The Kremlin Subverts Media Abroad to Cement the Narrative at Home
In the intervening year since the U.S. intelligence community (IC) assessed Kremlin-orchestrated meddling in the 2016 U.S. presidential election, Washington and the general public have undergone a re-education of sorts on the subject of “active measures” – the Soviet-era term encompassing political subversion, including disinformation and propaganda. Prior to this affair, Russian state-run media coverage of the Ukraine crisis in 2014 and the subsequent downing of Malaysian Airlines Flight 17 over separatist-controlled territory superbly illustrated the art-form, reconfigured for the information age.

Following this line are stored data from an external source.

import Mathlib
import Literature.Computability.AlgebraicComplexity.GroupTheoreticMatMul
import Literature.Barriers.MatrixMultiplication.TricoloredSumFreeBarrier

/-!
# Sieve rules for STPP families in finite abelian groups, I: U9′, U13, U14 and tightness ⇒ periodicity

Support file for route `MatrixMultiplication/GroupTheoreticSTPP`, negative crux
`stmt-MatrixMultiplication-0596` (`CAbelianObstructionNeg`), finite-range evidence; cell mm-stpp, rung F-M1:
the kernel form of the packing rules of HOME/CENSUS-PLAN.md §3 used by the census sieve (`SieveAdmissible`,
`Theorems/AbelianSTPPSieve.lean`), ported from the planner's elaboration sketch
HOME/mm-stpp-plan/PackingSketch.lean (planner gen 2, 2026-08-25; same statements and proofs, tree
namespace; `isSTPP_rotate` = tree `IsSTPP.rotate`).

Census convention `IsSTPP` (word `(s' − s) + (t' − t) + (u' − u)`; quotient sets `A i − B i`,
`B j − C j`, `C k − A k`).  For an STPP family in a finite abelian group `H` and indices `t₀ ≠ j`:

* (U9′)  `|A t₀| · |B t₀| + |A j| · |B j| · |C j| ≤ |H|`  (pattern `(t₀, j, j)`), `card_mul_add_volume_le`;
* (U13)  if `V j + |C j| > |H|` then `A t₀ = ∅ ∨ B t₀ = ∅` (the pattern-`(t₀,j,j)` sumset covers `H`),
  `isolated_of_volume_add_card_gt`; in particular a full-volume triple is ISOLATED;
* (U14)  `V l + Σ_{t ≠ l} |A t||B t| ≤ |H|` (`volume_add_sum_card_mul_le`);
* (U14-T) tightness of U14 at `l` ⇒ `A l − B l + C l` is invariant under `C l − C l`
  (`translate_eq_of_tight`, `sgnSum_image_add_sub_eq_of_tight`).
Key injectivity: `sgnSum (s, t, u) = s − t + u` is injective on `A j × B j × C j` (the TPP of triple `j`),
so the translate `(A j − B j + C j) − u₀` has `V j` elements, and `A t₀ − B t₀` avoids it.

WHAT THIS IS NOT: no `ω` statement; necessary conditions (packing inequalities) only.
-/

-- single-conjunct summit: the mandated namespace repeats `MatrixMultiplication`.
set_option linter.dupNamespace false

namespace Summit.MatrixMultiplication.MatrixMultiplication.Theorems

namespace STPPSieveRules

open Finset Literature.Computability.AlgebraicComplexity

variable {H : Type*} [AddCommGroup H] [DecidableEq H] {N : ℕ} {A B C : Fin N → Finset H}


/-- The signed sum `s − t + u` on `A j × B j × C j`. -/
def sgnSum (p : H × H × H) : H := p.1 - p.2.1 + p.2.2

omit [DecidableEq H] in
/-- TPP of triple `j` (inside `IsSTPP`): `(s,t,u) ↦ s − t + u` is injective on `A j ×ˢ B j ×ˢ C j`. -/
theorem sgnSum_injOn (h : IsSTPP A B C) (j : Fin N) :
    Set.InjOn (sgnSum (H := H)) ↑((A j) ×ˢ (B j) ×ˢ (C j)) := by
  rintro ⟨s₁, t₁, u₁⟩ h₁ ⟨s₂, t₂, u₂⟩ h₂ he
  simp only [coe_product, Set.mem_prod, mem_coe] at h₁ h₂
  simp only [sgnSum] at he
  have key : (s₁ - s₂) + (t₂ - t₁) + (u₁ - u₂) = 0 := by
    have : s₁ - t₁ + u₁ - (s₂ - t₂ + u₂) = 0 := by rw [he]; abel
    rw [← this]; abel
  obtain ⟨-, -, hs, ht, hu⟩ := h j j j s₂ h₂.1 s₁ h₁.1 t₁ h₁.2.1 t₂ h₂.2.1 u₂ h₂.2.2 u₁ h₁.2.2 key
  simp [hs, ht, hu]

/-- The volume as the size of the signed-sum image. -/
theorem card_image_sgnSum (h : IsSTPP A B C) (j : Fin N) :
    (((A j) ×ˢ (B j) ×ˢ (C j)).image sgnSum).card = (A j).card * (B j).card * (C j).card := by
  rw [card_image_of_injOn (sgnSum_injOn h j), card_product, card_product, mul_assoc]

/-- `|A t₀ − B t₀| = |A t₀| |B t₀|` (needs one element of `C t₀` to instantiate the TPP of `t₀`). -/
theorem card_image_sub (h : IsSTPP A B C) (t₀ : Fin N) (hC : (C t₀).Nonempty) :
    (((A t₀) ×ˢ (B t₀)).image (fun p : H × H => p.1 - p.2)).card = (A t₀).card * (B t₀).card := by
  obtain ⟨u₀, hu₀⟩ := hC
  rw [card_image_of_injOn, card_product]
  rintro ⟨s₁, t₁⟩ h₁ ⟨s₂, t₂⟩ h₂ he
  simp only [coe_product, Set.mem_prod, mem_coe] at h₁ h₂
  simp only at he
  have key : (s₁ - s₂) + (t₂ - t₁) + (u₀ - u₀) = 0 := by
    have : s₁ - t₁ - (s₂ - t₂) = 0 := by rw [he]; abel
    rw [← this]; abel
  obtain ⟨-, -, hs, ht, -⟩ := h t₀ t₀ t₀ s₂ h₂.1 s₁ h₁.1 t₁ h₁.2 t₂ h₂.2 u₀ hu₀ u₀ hu₀ key
  simp [hs, ht]

/-- Pattern `(t₀, j, j)`, `j ≠ t₀`: `A t₀ − B t₀` is disjoint from the translate `(A j − B j + C j) − u₀`
(`u₀ ∈ C j`) of the signed-sum image, which lies inside `W j j = (C j − B j) + (A j − C j)`. -/
theorem disjoint_sub_translate (h : IsSTPP A B C) {t₀ j : Fin N} (hj : j ≠ t₀) {u₀ : H} (hu₀ : u₀ ∈ C j) :
    Disjoint (((A t₀) ×ˢ (B t₀)).image (fun p : H × H => p.1 - p.2))
      ((((A j) ×ˢ (B j) ×ˢ (C j)).image sgnSum).image (fun x => x - u₀)) := by
  rw [disjoint_left]
  intro x hx hx'
  simp only [mem_image, mem_product, Prod.exists, sgnSum] at hx hx'
  obtain ⟨s', t, ⟨hs', ht⟩, rfl⟩ := hx
  obtain ⟨y, ⟨s, t', u, ⟨hs, ht', hu⟩, rfl⟩, he⟩ := hx'
  -- he : s - t' + u - u₀ = s' - t  ⇒  (s' - s) + (t' - t) + (u₀ - u) = 0 with indices (t₀, j, j)
  have key : (s' - s) + (t' - t) + (u₀ - u) = 0 := by
    have : s' - t - (s - t' + u - u₀) = 0 := by rw [← he]; abel
    rw [← this]; abel
  obtain ⟨hij, -, -⟩ := h t₀ j j s hs s' hs' t ht t' ht' u hu u₀ hu₀ key
  exact hj hij.symm

/-- **U9′ (pairwise volume packing).** For `t₀ ≠ j` in an STPP family (finite abelian `H`, `C t₀ ≠ ∅`):
`|A t₀| |B t₀| + |A j| |B j| |C j| ≤ |H|`. -/
theorem card_mul_add_volume_le (h : IsSTPP A B C) [Fintype H] {t₀ j : Fin N} (hj : j ≠ t₀)
    (hC₀ : (C t₀).Nonempty) (hCj : (C j).Nonempty) :
    (A t₀).card * (B t₀).card + (A j).card * (B j).card * (C j).card ≤ Fintype.card H := by
  obtain ⟨u₀, hu₀⟩ := hCj
  have hd := disjoint_sub_translate h hj hu₀
  have hcard := card_le_univ ((((A t₀) ×ˢ (B t₀)).image (fun p : H × H => p.1 - p.2)) ∪
      ((((A j) ×ˢ (B j) ×ˢ (C j)).image sgnSum).image (fun x => x - u₀)))
  rw [card_union_of_disjoint hd, card_image_sub h t₀ hC₀,
    card_image_of_injective _ (sub_left_injective), card_image_sgnSum h j] at hcard
  simpa using hcard

/-- **U13 (near-tiling isolation).** If `V j + |C j| > |H|` then every other triple has `A t₀ = ∅` or
`B t₀ = ∅`: the sets `(A j − B j + C j) − u₀`, `u₀ ∈ C j`, cover `H` (an uncovered `x` would give
`x + C j ⊆ H ∖ (A j − B j + C j)`, i.e. `|C j| ≤ |H| − V j`), and `A t₀ − B t₀` avoids all of them. -/
theorem isolated_of_volume_add_card_gt (h : IsSTPP A B C) [Fintype H] {t₀ j : Fin N} (hj : j ≠ t₀)
    (hbig : Fintype.card H < (A j).card * (B j).card * (C j).card + (C j).card) :
    A t₀ = ∅ ∨ B t₀ = ∅ := by
  by_contra hne
  simp only [not_or, ← ne_eq, ← nonempty_iff_ne_empty] at hne
  obtain ⟨⟨s', hs'⟩, ⟨t, ht⟩⟩ := hne
  set x : H := s' - t with hx
  set S : Finset H := ((A j) ×ˢ (B j) ×ˢ (C j)).image sgnSum with hS
  -- claim: x + C j ⊆ H \ S
  have hsub : ((C j).image (fun u₀ => x + u₀)) ⊆ univ \ S := by
    intro y hy
    simp only [mem_image] at hy
    obtain ⟨u₀, hu₀, rfl⟩ := hy
    rw [mem_sdiff]
    refine ⟨mem_univ _, ?_⟩
    intro hmem
    have hd := disjoint_sub_translate h hj hu₀
    rw [disjoint_left] at hd
    apply hd (a := x)
    · simp only [mem_image, mem_product, Prod.exists]
      exact ⟨s', t, ⟨hs', ht⟩, rfl⟩
    · exact mem_image.mpr ⟨x + u₀, hS ▸ hmem, by abel⟩
  have h1 : ((C j).image (fun u₀ => x + u₀)).card = (C j).card :=
    card_image_of_injective _ (add_right_injective x)
  have h2 : (univ \ S).card = Fintype.card H - S.card := card_univ_sdiff S
  have h3 := card_le_card hsub
  rw [h1, h2, hS, card_image_sgnSum h j] at h3
  have h4 : (A j).card * (B j).card * (C j).card ≤ Fintype.card H := by
    have := card_le_univ (((A j) ×ˢ (B j) ×ˢ (C j)).image (sgnSum (H := H)))
    rwa [card_image_sgnSum h j] at this
  omega

/-- `A s − B s` lies inside every translate `(A s − B s + C s) − u₀`, `u₀ ∈ C s`. -/
theorem sub_subset_translate (s : Fin N) {u₀ : H} (hu₀ : u₀ ∈ C s) :
    ((A s) ×ˢ (B s)).image (fun p : H × H => p.1 - p.2) ⊆
      ((((A s) ×ˢ (B s) ×ˢ (C s)).image sgnSum).image (fun x => x - u₀)) := by
  intro x hx
  simp only [mem_image, mem_product, Prod.exists, sgnSum] at hx ⊢
  obtain ⟨a, b, ⟨ha, hb⟩, rfl⟩ := hx
  exact ⟨a - b + u₀, ⟨a, b, u₀, ⟨ha, hb, hu₀⟩, rfl⟩, by abel⟩

/-- Patterns `(t, s, s)`, `t ≠ s`: the difference sets `A t − B t` and `A s − B s` are disjoint. -/
theorem disjoint_sub_sub (h : IsSTPP A B C) {t s : Fin N} (hts : t ≠ s) (hCs : (C s).Nonempty) :
    Disjoint (((A t) ×ˢ (B t)).image (fun p : H × H => p.1 - p.2))
      (((A s) ×ˢ (B s)).image (fun p : H × H => p.1 - p.2)) := by
  obtain ⟨u₀, hu₀⟩ := hCs
  exact (disjoint_sub_translate h hts.symm hu₀).mono_right (sub_subset_translate s hu₀)

/-- **U14 (one volume + all other pair-products).** For every index `l` of an STPP family of triples with
non-empty `C`-members in a finite abelian group:
`|A l| |B l| |C l| + Σ_{t ≠ l} |A t| |B t| ≤ |H|` — the sets `A t − B t` (`t ≠ l`) are pairwise disjoint
(patterns `(t,s,s)`) and all avoid the `V l`-element translate `(A l − B l + C l) − u₀ ⊆ W l l`
(pattern `(t,l,l)`).  Subsumes U9′ (one `t`) and U2 (`V l ≥ |A l||B l|`); rotations analogous. -/
theorem volume_add_sum_card_mul_le (h : IsSTPP A B C) [Fintype H] (l : Fin N)
    (hC : ∀ t, (C t).Nonempty) :
    (A l).card * (B l).card * (C l).card + ∑ t ∈ univ.erase l, (A t).card * (B t).card
      ≤ Fintype.card H := by
  classical
  obtain ⟨u₀, hu₀⟩ := hC l
  set D : Fin N → Finset H := fun t => ((A t) ×ˢ (B t)).image (fun p : H × H => p.1 - p.2) with hD
  set T : Finset H := ((((A l) ×ˢ (B l) ×ˢ (C l)).image sgnSum).image (fun x => x - u₀)) with hT
  have hdisjT : Disjoint ((univ.erase l).biUnion D) T := by
    rw [disjoint_biUnion_left]
    intro t ht
    exact disjoint_sub_translate h (ne_of_mem_erase ht).symm hu₀
  have hpair : (↑(univ.erase l) : Set (Fin N)).PairwiseDisjoint D := by
    intro t _ s _ hts
    exact disjoint_sub_sub h hts (hC s)
  have hU := card_le_univ ((univ.erase l).biUnion D ∪ T)
  rw [card_union_of_disjoint hdisjT, card_biUnion hpair, hT,
    card_image_of_injective _ (sub_left_injective), card_image_sgnSum h l] at hU
  have hsum : ∑ t ∈ univ.erase l, (D t).card = ∑ t ∈ univ.erase l, (A t).card * (B t).card :=
    sum_congr rfl (fun t _ => card_image_sub h t (hC t))
  rw [hsum] at hU
  simpa [add_comm] using hU

/-- **U14-T (tightness ⇒ periodicity), ab-rotation.** If U14 is TIGHT at `l`, then all translates
`(A l − B l + C l) − u`, `u ∈ C l`, coincide (each is contained in the complement of `⊔_{t ≠ l} (A t − B t)`
and has the complement's cardinality). -/
theorem translate_eq_of_tight (h : IsSTPP A B C) [Fintype H] (l : Fin N)
    (hC : ∀ t, (C t).Nonempty)
    (htight : (A l).card * (B l).card * (C l).card + ∑ t ∈ univ.erase l, (A t).card * (B t).card
      = Fintype.card H)
    {u₀ u₁ : H} (hu₀ : u₀ ∈ C l) (hu₁ : u₁ ∈ C l) :
    ((((A l) ×ˢ (B l) ×ˢ (C l)).image sgnSum).image (fun x => x - u₀)) =
      ((((A l) ×ˢ (B l) ×ˢ (C l)).image sgnSum).image (fun x => x - u₁)) := by
  classical
  set S : Finset H := ((A l) ×ˢ (B l) ×ˢ (C l)).image sgnSum with hS
  set D : Fin N → Finset H := fun t => ((A t) ×ˢ (B t)).image (fun p : H × H => p.1 - p.2) with hD
  set R : Finset H := univ \ (univ.erase l).biUnion D with hR
  have hsub : ∀ {u : H}, u ∈ C l → S.image (fun x => x - u) ⊆ R := by
    intro u hu x hx
    rw [hR, mem_sdiff]
    refine ⟨mem_univ _, ?_⟩
    intro hx'
    rw [mem_biUnion] at hx'
    obtain ⟨t, ht, hxt⟩ := hx'
    have hd := disjoint_sub_translate h (ne_of_mem_erase ht).symm hu
    exact disjoint_left.mp hd hxt hx
  have hcardT : ∀ {u : H}, u ∈ C l →
      (S.image (fun x => x - u)).card = (A l).card * (B l).card * (C l).card := by
    intro u _
    rw [card_image_of_injective _ (sub_left_injective), hS, card_image_sgnSum h l]
  have hpair : (↑(univ.erase l) : Set (Fin N)).PairwiseDisjoint D := by
    intro t _ s _ hts
    exact disjoint_sub_sub h hts (hC s)
  have hcardR : R.card = (A l).card * (B l).card * (C l).card := by
    have h1 : R.card = Fintype.card H - ((univ.erase l).biUnion D).card := by
      rw [hR, card_univ_sdiff]
    rw [card_biUnion hpair] at h1
    have hsum : ∑ t ∈ univ.erase l, (D t).card = ∑ t ∈ univ.erase l, (A t).card * (B t).card :=
      sum_congr rfl (fun t _ => card_image_sub h t (hC t))
    rw [hsum] at h1
    omega
  have heq : ∀ {u : H}, u ∈ C l → S.image (fun x => x - u) = R := fun hu =>
    eq_of_subset_of_card_le (hsub hu) (by rw [hcardR, hcardT hu])
  rw [heq hu₀, heq hu₁]

/-- Corollary: under tightness at `l`, `S l = A l − B l + C l` is invariant under every difference
`u₀ − u₁` of elements of `C l` (so `S l` is a union of cosets of the subgroup generated by `C l − C l`,
whose order then divides `|S l| = V l` and `|H|` and is at least `|C l|`). -/
theorem sgnSum_image_add_sub_eq_of_tight (h : IsSTPP A B C) [Fintype H] (l : Fin N)
    (hC : ∀ t, (C t).Nonempty)
    (htight : (A l).card * (B l).card * (C l).card + ∑ t ∈ univ.erase l, (A t).card * (B t).card
      = Fintype.card H)
    {u₀ u₁ : H} (hu₀ : u₀ ∈ C l) (hu₁ : u₁ ∈ C l) :
    (((A l) ×ˢ (B l) ×ˢ (C l)).image sgnSum).image (fun x => x + (u₀ - u₁)) =
      ((A l) ×ˢ (B l) ×ˢ (C l)).image sgnSum := by
  classical
  have key := congrArg (fun T : Finset H => T.image (fun x => x + u₀))
    (translate_eq_of_tight h l hC htight hu₁ hu₀)
  simp only [image_image, Function.comp_def, sub_add_cancel] at key
  -- key : P.image (fun p => sgnSum p - u₁ + u₀) = P.image (fun p => sgnSum p)
  rw [image_image]
  have hfun : ((fun x : H => x + (u₀ - u₁)) ∘ sgnSum) =
      (fun p : H × H × H => sgnSum p - u₁ + u₀) := by
    funext p
    simp only [Function.comp]
    abel
  rw [hfun]
  exact key

end STPPSieveRules

end Summit.MatrixMultiplication.MatrixMultiplication.Theorems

Beyond mere rhetorical inconsistency, the deliberate innuendo, obfuscation, and outright fabrication were designed by the Kremlin to create a veritable smokescreen around verifiable information on the ground, and to shield the Russian populace from any plausible accounts that ran counter to those narratives that didn’t bolster Russian policy objectives.
A primary factor undermining Washington’s ability to assess and counter this Russian threat is the refusal by partisan political commentators to disaggregate Moscow’s well-documented mischief from the more opaque allegations of collusion between Russian operatives and the Trump campaign. More importantly, however, despite the echoes of Cold War intrigues in Moscow’s disinformation campaigns, the U.S. foreign policy, and national security establishments should guard against a historical tendency to render the U.S. the focal point of every Russian action, and temper nascent “Red Scare” impulses with a reminder that some politics truly are local.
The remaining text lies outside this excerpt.